Your job is to set down the stretch of entries that opens with the line containing "the open ergoregion" and closes with the line containing "and the support". Keep both end lines, copy each exactly, and add nothing.
++++ DATA SHOWN
import Summits.FinalStateConjecture.FinalStateConjecture.Theses.ZeroEnergyKerrOrBomb
import Summits.FinalStateConjecture.FinalStateConjecture.Theorems.ZeroEnergyKerrOrBombErgoregionBombModTOffWallReduction
import Summits.FinalStateConjecture.FinalStateConjecture.Theorems.ZeroEnergyKerrOrBombKerrOrBombModTOfCruxes

/-!
# RESTATE KIT for crux `ErgoregionBombModT` (stmt-FinalStateConjecture-17838) — lead c4, 2026-08-17

Kernel-checked form of the restate recommended by leads c1–c4 of line `killing-light-points`
(crux NOTES.md, Lines/killing-light-points.md): replace the crux `ErgoregionBombModT` (rank 3) by

* `OffWallBomb` — the crux restricted to trapped zero-energy rays ENTERING the open ergoregion
  `{g(T,T) > 0}` (body = registered stub `stub_offWallBomb` = hypothesis `hOff` of the landed
  reduction `ergoregionBombModT_of_offWall_of_noDocLightPoints`, p135563, VERBATIM), the honest
  bomb conjecture (crux-sized, XL/open); and
* `NoDocLightPoints` — "no Killing light point in the d.o.c. of a telescope hole" (body =
  hypothesis `hNo` of p135563 VERBATIM), a uniqueness-type statement to be SHARED with
  `NonTrappingHawkingRigidity` (stmt-13896), on whose side it is free
  (`noDocLightPoints_of_nonTrapping`, p139708); true on Kerr; its would-be violators are the
  light-point species certified in p138761/p139117 (inhabit the antecedent), p141962 (evanescent:
  bomb without ergoregion), p144151/p143801 (evanescent: algebraically special, `□g(T,T) = 0`;
  hovering: `□g(T,T) ≥ 0`), EvanescentTwist (twist-free).

The two theorems below show that NOTHING ELSE in the route changes: the deciding theorem `closes`
and the support `KerrOrBombModTOfCruxes` go through with `(hA : OffWallBomb) (hW : NoDocLightPoints)`
in place of `(hB : ErgoregionBombModT)`, via the landed glue.  This is a crux WORKFILE (it imports
the Theses file); the planner's `route edit --closes-file` re-renders the same proof against the
restated items.
-/

noncomputable section

-- summit = problem name (D-0017)
set_option linter.dupNamespace false

open scoped Manifold Topology
open Set

namespace Summit.FinalStateConjecture.FinalStateConjecture.Cruxes.ErgoregionBombModT.RestateKit

open Summit.FinalStateConjecture.FinalStateConjecture.Theses.ZeroEnergyKerrOrBomb
open Summit.FinalStateConjecture.FinalStateConjecture.Theorems

/-- **Proposed restated crux `OffWallBomb`** (= registered `stub_offWallBomb` of line
`killing-light-points` = hypothesis `hOff` of p135563, verbatim): in the telescope, a maximal
zero-energy null geodesic trapped modulo the flow which ENTERS `{g(T,T) > 0}` at some parameter
forces the growing Killing-mode pair. -/
def OffWallBomb : Prop :=
  ∀ (𝓑 : Literature.Geometry.Lorentzian.StationaryAFBlackHole.{0}) [𝓑.metric.HasLeviCivita] [Literature.Geometry.Lorentzian.Kerr.Facts], 𝓑.metric.toPseudoRiemannianMetric.IsRicciFlat → 𝓑.IsIPlusRegular → (∀ p : 𝓑.carrier, p ∈ 𝓑.metric.chronologicalFuture 𝓑.timeOrientation 𝓑.Mext) → (∀ p ∈ 𝓑.doc, 𝓑.killing p ≠ 0) → SimplyConnectedSpace 𝓑.doc → ∀ (U : Set 𝓑.carrier) (K : Π x : 𝓑.carrier, TangentSpace (𝓡 4) x), IsOpen U → 𝓑.horizon ⊆ U → IsConnected 𝓑.horizon → ContMDiffOn (𝓡 4) ((𝓡 4).prod 𝓘(ℝ, Literature.Geometry.Lorentzian.E4)) ((⊤ : ℕ∞) : WithTop ℕ∞) (fun x ↦ (Bundle.TotalSpace.mk' Literature.Geometry.Lorentzian.E4 x (K x) : TangentBundle (𝓡 4) 𝓑.carrier)) U → (∀ x ∈ U, ∀ v w : TangentSpace (𝓡 4) x, 𝓑.metric.val x (𝓑.metric.leviCivita K x v) w + 𝓑.metric.val x v (𝓑.metric.leviCivita K x w) = 0) → (∀ x ∈ U, VectorField.mlieBracket (𝓡 4) 𝓑.killing K x = 0) → (∀ p ∈ 𝓑.horizon, K p ≠ 0) → (∀ γ : ℝ → 𝓑.carrier, IsMIntegralCurve γ K → γ 0 ∈ 𝓑.horizon → ∀ t, γ t ∈ 𝓑.horizon) → (∀ x ∈ U ∩ 𝓑.doc, 𝓑.metric.val x (K x) (K x) < 0) → (∃ S₀ : Set 𝓑.carrier, IsCompact S₀ ∧ S₀ ⊆ 𝓑.doc ∧ ∀ y ∈ 𝓑.doc, 0 ≤ 𝓑.metric.val y (𝓑.killing y) (𝓑.killing y) → y ∉ U → y ∈ Literature.Geometry.Lorentzian.stationaryOrbit 𝓑.killing S₀) → ∀ S : Set 𝓑.carrier, IsCompact S → S ⊆ 𝓑.doc → ∀ (γ : ℝ → 𝓑.carrier) (s : Set ℝ), Literature.Geometry.Lorentzian.IsMaximalGeodesicOn 𝓑.metric.toPseudoRiemannianMetric.leviCivita γ s → s.Nonempty → (∀ t ∈ s, 𝓑.metric.val (γ t) (Literature.Geometry.Lorentzian.velocity (𝓡 4) γ t) (Literature.Geometry.Lorentzian.velocity (𝓡 4) γ t) = 0 ∧ Literature.Geometry.Lorentzian.velocity (𝓡 4) γ t ≠ 0 ∧ 𝓑.metric.val (γ t) (Literature.Geometry.Lorentzian.velocity (𝓡 4) γ t) (𝓑.killing (γ t)) = 0) → (∀ t ∈ s, γ t ∈ Literature.Geometry.Lorentzian.stationaryOrbit 𝓑.killing S) → (∃ t ∈ s, 0 < 𝓑.metric.val (γ t) (𝓑.killing (γ t)) (𝓑.killing (γ t))) → ∃ (ν ω : ℝ) (ψ χ : 𝓑.carrier → ℝ), 0 < ν ∧ (∃ U : Set 𝓑.carrier, IsOpen U ∧ 𝓑.doc ∪ 𝓑.horizon ⊆ U ∧ ContMDiffOn (𝓡 4) 𝓘(ℝ, ℝ) ((⊤ : ℕ∞) : WithTop ℕ∞) ψ U ∧ ContMDiffOn (𝓡 4) 𝓘(ℝ, ℝ) ((⊤ : ℕ∞) : WithTop ℕ∞) χ U) ∧ (∀ x ∈ 𝓑.doc, 𝓑.metric.dalembertian ψ x = 0 ∧ 𝓑.metric.dalembertian χ x = 0) ∧ (∀ x ∈ 𝓑.doc, mfderiv (𝓡 4) 𝓘(ℝ, ℝ) ψ x (𝓑.killing x) = ν * ψ x - ω * χ x ∧ mfderiv (𝓡 4) 𝓘(ℝ, ℝ) χ x (𝓑.killing x) = ω * ψ x + ν * χ x) ∧ (∃ C : ℝ, ∀ x ∈ 𝓑.doc ∩ 𝓑.metric.chronologicalPast 𝓑.timeOrientation (𝓑.embed '' 𝓑.e.far (𝓑.e.R + 1)), |ψ x| ≤ C ∧ |χ x| ≤ C) ∧ ∃ x ∈ 𝓑.doc, ψ x ≠ 0 ∨ χ x ≠ 0

/-- **Proposed shared item `NoDocLightPoints`** (= hypothesis `hNo` of p135563, verbatim): in the
telescope, no point `p` of the d.o.c. with `g(T,T)(p) = 0` has `∇_T T = κ T` (no Killing light
point in the d.o.c.). -/
def NoDocLightPoints : Prop :=
  ∀ (𝓑 : Literature.Geometry.Lorentzian.StationaryAFBlackHole.{0}) [𝓑.metric.HasLeviCivita] [Literature.Geometry.Lorentzian.Kerr.Facts], 𝓑.metric.toPseudoRiemannianMetric.IsRicciFlat → 𝓑.IsIPlusRegular → (∀ p : 𝓑.carrier, p ∈ 𝓑.metric.chronologicalFuture 𝓑.timeOrientation 𝓑.Mext) → (∀ p ∈ 𝓑.doc, 𝓑.killing p ≠ 0) → SimplyConnectedSpace 𝓑.doc → ∀ (U : Set 𝓑.carrier) (K : Π x : 𝓑.carrier, TangentSpace (𝓡 4) x), IsOpen U → 𝓑.horizon ⊆ U → IsConnected 𝓑.horizon → ContMDiffOn (𝓡 4) ((𝓡 4).prod 𝓘(ℝ, Literature.Geometry.Lorentzian.E4)) ((⊤ : ℕ∞) : WithTop ℕ∞) (fun x ↦ (Bundle.TotalSpace.mk' Literature.Geometry.Lorentzian.E4 x (K x) : TangentBundle (𝓡 4) 𝓑.carrier)) U → (∀ x ∈ U, ∀ v w : TangentSpace (𝓡 4) x, 𝓑.metric.val x (𝓑.metric.leviCivita K x v) w + 𝓑.metric.val x v (𝓑.metric.leviCivita K x w) = 0) → (∀ x ∈ U, VectorField.mlieBracket (𝓡 4) 𝓑.killing K x = 0) → (∀ p ∈ 𝓑.horizon, K p ≠ 0) → (∀ γ : ℝ → 𝓑.carrier, IsMIntegralCurve γ K → γ 0 ∈ 𝓑.horizon → ∀ t, γ t ∈ 𝓑.horizon) → (∀ x ∈ U ∩ 𝓑.doc, 𝓑.metric.val x (K x) (K x) < 0) → (∃ S₀ : Set 𝓑.carrier, IsCompact S₀ ∧ S₀ ⊆ 𝓑.doc ∧ ∀ y ∈ 𝓑.doc, 0 ≤ 𝓑.metric.val y (𝓑.killing y) (𝓑.killing y) → y ∉ U → y ∈ Literature.Geometry.Lorentzian.stationaryOrbit 𝓑.killing S₀) → ∀ p ∈ 𝓑.doc, 𝓑.metric.val p (𝓑.killing p) (𝓑.killing p) = 0 → ∀ κ : ℝ, 𝓑.metric.leviCivita 𝓑.killing p (𝓑.killing p) ≠ κ • 𝓑.killing p

/-- The crux as filed follows from the two restated items (landed glue p135563). -/
theorem ergoregionBombModT_of_restated (hA : OffWallBomb) (hW : NoDocLightPoints) :
    ErgoregionBombModT :=
  ErgoregionBombModT.ergoregionBombModT_of_offWall_of_noDocLightPoints hA hW

/-- **The route's deciding theorem with the restated items**: same conclusion, same other cruxes. -/
theorem closes_restated (hN : NonTrappingHawkingRigidity) (hA : OffWallBomb) (hW : NoDocLightPoints)
    (hF : FinalStateFromKerrOrBomb) (hD : HawkingExtensionIsKerr) : _root_.FinalStateConjecture :=
  closes hN (ergoregionBombModT_of_restated hA hW) hF hD

/-- **The target with the restated items** (support `KerrOrBombModTOfCruxes`, proved p-landed as
`KerrOrBombModTOfCruxes_proof`). -/
theorem kerrOrBombModT_of_restated (hN : NonTrappingHawkingRigidity) (hD : HawkingExtensionIsKerr)
    (hA : OffWallBomb) (hW : NoDocLightPoints) : KerrOrBombModT :=
  KerrOrBombModTOfCruxes_proof hN hD (ergoregionBombModT_of_restated hA hW)

end Summit.FinalStateConjecture.FinalStateConjecture.Cruxes.ErgoregionBombModT.RestateKit

end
++++++++
* _EXERCISE OUTPUT_:
* `OffWallBomb` — the crux restricted to trapped zero-energy rays ENTERING the open ergoregion
  `{g(T,T) > 0}` (body = registered stub `stub_offWallBomb` = hypothesis `hOff` of the landed
  reduction `ergoregionBombModT_of_offWall_of_noDocLightPoints`, p135563, VERBATIM), the honest
  bomb conjecture (crux-sized, XL/open); and
* `NoDocLightPoints` — "no Killing light point in the d.o.c. of a telescope hole" (body =
  hypothesis `hNo` of p135563 VERBATIM), a uniqueness-type statement to be SHARED with
  `NonTrappingHawkingRigidity` (stmt-13896), on whose side it is free
  (`noDocLightPoints_of_nonTrapping`, p139708); true on Kerr; its would-be violators are the
  light-point species certified in p138761/p139117 (inhabit the antecedent), p141962 (evanescent:
  bomb without ergoregion), p144151/p143801 (evanescent: algebraically special, `□g(T,T) = 0`;
  hovering: `□g(T,T) ≥ 0`), EvanescentTwist (twist-free).

The two theorems below show that NOTHING ELSE in the route changes: the deciding theorem `closes`
and the support `KerrOrBombModTOfCruxes` go through with `(hA : OffWallBomb) (hW : NoDocLightPoints)`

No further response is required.